To ensure the formation of glucuronide, the hydrolysis of product in the incubation mixture with β-glucuronidase was also performed. After incubation for glucuronidation for 0.5 h in 200 μl of reaction mixture (without d-saccharic acid 1,4-lactone), 200 μl of 0.15 M acetate buffer (pH 5.0) with or without β-glucuronidase (1800 Fishman units) was added to the reaction mixture, and then the incubation was performed at 37°C for another 0.5 h. The reaction was quenched by the addition of 200 μl of methanol and centrifuged at 20,000g for 10 min; the supernatant was analyzed by UFLC-DAD.
Analysis of magnolol glucuronidation samples.

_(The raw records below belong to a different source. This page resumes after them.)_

import Literature.MathematicalPhysics.QuantumFieldTheory.Balaban1983to89.B8CubeMemberTorusClasses
import Literature.MathematicalPhysics.QuantumFieldTheory.Balaban1983to89.B8Eq138LandauFlatOrthogonal

/-!
# `Balaban1983to89.B8CubeMemberTorusLandau` — TRANSPLANT STEP T3b of the N05 flat road: THE LANDAU CONDITION TRANSFERS —
# [Balaban1985RegularSpaces] (1.38) «R(U₀)D^{η*}_{U₀}A = 0» at `U₀ = 1` in multiplier form on the cube member (`B8Eq138LandauZd.IsLandau138`) implies
# [Balaban1984PropagatorsII] (2.12) «R∂*A = 0» (`B6SectAOperatorsV1.RE (domT hN D hk) c (dsE c A) = 0`) for the member's field transplanted to the V1 torus

statement-level skeleton of published theorems with citation tags; proofs where landed; nothing here is a claim about the
Yang–Mills mass gap

`[Balaban1985RegularSpaces]` (1.38) p. 82, (1.29) p. 81; `[Balaban1984PropagatorsII]` (2.7) p. 224 («λ = 0 on Λ₀, Q′_jλ = 0 on Λ_j»), (2.10)–(2.12) p. 225 («R the orthogonal
projection onto ΔN(Q′) … R∂*A = 0»); `[Balaban1985BackgroundPropagators]` (3.19)–(3.25) pp. 393–394.  PDF held: `paper:balaban1985-cmp99-regular-spaces-gauge-fixing`.

CITATION HEADER (lean-in-tree rule).  Cell `pub-ymgap` (YM Track A, HUMAN RULING D-0062), DAG node N05 = [B8], seat `pub-ymgap-dag-n05-c` (g12), `TRANSPLANT-DESIGN.md` step T3b
(dictionary item (D3); ref-E g13 READ-6 caveat (D3′): real inner product on the finite torus vs bilinear `finsum` pairing on `ℤᵈ`).  WHY THIS FILE.  The torus reading of (1.59)
takes the Landau condition as `RE (domT hN D hk) c (dsE c A) = 0`; p21's `RE_eq_zero_iff` reads it as «`⟪Δn, ∂*A⟫_ℝ = 0` for every `n ∈ N(Q′)`»; the member carries (1.38) in the
multiplier form `IsLandau138` on `Ω₀ = □₀` with `Λ′`-tower `cubeLamS … m`, and this seat's `B8Eq138LandauFlatOrthogonal.pairing_covLap_eq_zero_of_isLandau138` (p580574) turns
the multiplier form into the pairing form «`Σ_x (Δ^η_1λ)(x)·(𝟙_{□₀}D^{η*}_1φ)(x) = 0` for `λ ∈ N(Q′)` supported in `□₀`».  THIS FILE closes the triangle: a torus gauge function
`n ∈ ker Q′` of `domT hN D hk` at `D = cubeTDomainsL0 …` vanishes off `t + □₁` (level 0: `Q′₀ = id`) and has zero block sums on the member's `Λ_j` (levels `1 … m`, the class
dictionary of `B8CubeMemberTorusClasses`); pulled back along the chart and the shift it is such a `λ` (real-valued); the torus pairing is the `ℤ^{d+1}` pairing read through
`laplace_liftS`∕`diverg_liftB` of `B8CubeMemberTorusChart`, and the real functional `g` (`re`∕`im`) comes out because `Δλ` is real.

HONEST SCOPE ∕ NOT CLAIMED.  Bookkeeping over landed identities; no estimate.  Count-neutral; N05 NOT discharged; one finite `T⁴` programme at fixed `ε`, Bałaban as printed; nothing
continuum ∕ ℝ⁴ ∕ OS ∕ mass-gap ∕ Clay.  No `sorry`, no `def`, no `instance`, no `notation`.  Unit `pub-ymgap-dag-n05-c` (g12), 2026-08-28.
-/
noncomputable section

namespace Literature.MathematicalPhysics.QuantumFieldTheory.Balaban1983to89.B8CubeMemberTorusLandau

open B4Reflection242 (boxDom mem_boxDom)
open B6MultiLevelBoxOperator (N0)
open B6GlobalChartV1 (PV toBox toBox_apply boxEquiv boxEquiv_apply)
open B6GlobalChartV1L0 (domT)
open B6SectAOperatorsV1 (dsE dE lapE QpE RE RE_eq_zero_iff mem_ker_QpE_iff lapE_apply dsE_apply inner_eq_sum ScalarSpace)
open BalabanImbrieJaffe1984to88.BIJ85AxialPropagator411 (BondSpace)
open B7Prop1Explicit (e e_apply)
open B7Prop1Local (InBox)
open B8Eq131Cubes (cube sqLo sqHi inLo inHi)
open B8Eq131CubesAdmissible (cubeFam cubeFam_false_of_le cubeFam_false_zero)
open B8Eq191FlatLettersCubeMember (inBox_finite)
open B8CubeMemberZd (cubeLamS cubeLam cubeLamS_of_lt cubeLamS_self mem_cubeLam_zero_iff)
open B8CubeMemberBoxDomains (shift boxP)
open B8CubeMemberTorusDomainsL0 (cubeTDomainsL0 siteDeep_shift_of_mem_cube_zero)
open B8CubeMemberTorusChart (toTorus labels labels_eq_toBox toTorus_labels labels_toTorus labels_nonneg labels_lt DeepSupp liftB liftS liftB_apply liftS_apply
  laplace_liftS diverg_liftB)
open B8CubeMemberTorusAverages (labelsJ labelsJ_zero exists_iterBlockOf_eq labels_toTorus_corner toTorus_corner_mem_iterBlock sum_iterBlock_eq_sum_boxVec)
open B8CubeMemberTorusClasses (labelsJ_iterBlockOf shiftJ shift_eq_smul_shiftJ blockMap_sub_smul mem_cube_iff_blockMap mem_Om_iff deep_iff_of_lt not_deep_top deep_zero_iff)
open B8Eq138LandauZd (IsLandau138 covLap covDivB)
open B8Eq191FlatStencils (covLap_flat_apply)
open B8Eq138LandauFlatOrthogonal (pairing_covLap_eq_zero_of_isLandau138)
open B5Eq118OneStroke (iterBlockOf iterBlock mem_iterBlock siteAvgIter_eq_blockSum)
open LatticeFieldCalculus (laplace diverg siteAvgIter)
open Literature.MathematicalPhysics.QuantumLattice (blockMap blockSites mem_blockSites_iff)

variable {d ℓ mV KV : ℕ} {hd : 1 ≤ d + 1} {hL : Odd (ℓ + 1) ∧ 1 < ℓ + 1}

/-! ## §1 Sums over the torus are sums over the fundamental box of labels; translation of `finsum` -/

/-- **A SUM OVER THE SITES OF THE TORUS IS A SUM OVER THE FUNDAMENTAL BOX OF LABELS** (the label chart is a bijection, `B6GlobalChartV1.boxEquiv`).
[cite: Balaban1984PropagatorsII, (2.1) p.224; Balaban1983RegularityDecay, p.572, dictionary] -/
theorem sum_univ_labels {M : Type*} [AddCommMonoid M] {Mh k : ℕ} {P' : Fin (d + 1) → ℕ} (hN : ∀ μ, N0 ℓ Mh k P' μ = (PV d ℓ mV KV hd hL).sitesPerDir 0)
    (F : (Fin (d + 1) → ℤ) → M) : ∑ y : Site (PV d ℓ mV KV hd hL) 0, F (labels y) = ∑ w ∈ boxDom (N0 ℓ Mh k P'), F w := by
  rw [← Finset.sum_coe_sort (boxDom (N0 ℓ Mh k P')), ← Equiv.sum_comp (boxEquiv hN) (fun z => F z.1)]
  rfl

/-- a sum over the box of a function supported in the box is its `finsum`. [folklore] [cite: Balaban1984PropagatorsII, (2.10) p.225, dictionary] -/
theorem sum_boxDom_eq_finsum {M : Type*} [AddCommMonoid M] (N : Fin (d + 1) → ℕ) {F : (Fin (d + 1) → ℤ) → M} (hF : ∀ w, w ∉ boxDom N → F w = 0) :
    ∑ w ∈ boxDom N, F w = ∑ᶠ w, F w := by
  symm
  exact finsum_eq_sum_of_support_subset _ fun w hw => by by_contra h; exact hw (hF w h)

/-- translation invariance of `finsum` on `ℤ^{d+1}`: `Σ_w F(w − t) = Σ_z F(z)`. [folklore] [cite: Balaban1984PropagatorsII, (2.10) p.225, dictionary] -/
theorem finsum_sub_translate {M : Type*} [AddCommMonoid M] (t : Fin (d + 1) → ℤ) (F : (Fin (d + 1) → ℤ) → M) : ∑ᶠ w, F (w - t) = ∑ᶠ z, F z :=
  finsum_comp_equiv (Equiv.subRight t) (f := F)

Magnolol and its glucuronide were analyzed by a UFLC spectrometry system (Shimadzu, Kyoto, Japan), equipped with two LC-20AD pumps, a DGU-20A3 vacuum degasser, a SIL-20ACHT autosampler, a CTO-20AC column oven, an SPD-M 20A DAD, a CBM-20A communications bus module, a mass detector (2010EV) with an electrospray ionization (ESI) interface, and a computer equipped with UFLC-MS solution software (version 3.41; Shimadzu). A Shim-pack XR-ODS (75.0 × 2.0 mm i.d., 2.2 μm; Shimadzu) analytical column with an ODS guard column (5 × 2.0 mm i.d., 2.2 μm; Shimadzu) was used to separate magnolol and its glucuronide. Column temperature was kept at 40°C. The mobile phase was acetonitrile (A) and 0.2% formic acid (B) at a flow rate of 0.3 ml/min, with the following gradient: 0 to 9 min, 90% B to 30% B; 9 to 12.5 min, 5% B; and 12.5 to 16 min, balance to 90% B. The glucuronidation sample was stable over 72 h at 4°C. Magnolol glucuronidation was quantified by the standard curve of the glucuronide at the detector wavelength of 290 nm, which was linear from 0.1 to 20 μM (correlation coefficient was >0.999). The quantitative method displayed good sensitivity, with the limit of detection of magnolol glucuronide less than 0.5 ng. The method also displayed good reproducibility, with the intraday and interday variances both less than 3%.
Mass detection was performed on a Shimadzu LCMS-2010EV instrument with an ESI interface both in positive and negative ion mode (ESI−) from m/z 100 to 800. The detector voltage was set at +1.55 kV and −1.55 kV for positive and negative ion detection, respectively. The curved desolvation line temperature and the block heater temperature were both set at 250°C, whereas the curved desolvation line voltage was set at 40 V. Other MS detection conditions were as follows: interface voltage, +4.5 kV and −4.0 kV for positive and negative ion detection, respectively; nebulizing gas (N2) flow, 1.5 l/min; and drying gas (N2) pressure, 0.06 MPa. Data processing was performed using the LC-MS solution software (version 3.41; Shimadzu).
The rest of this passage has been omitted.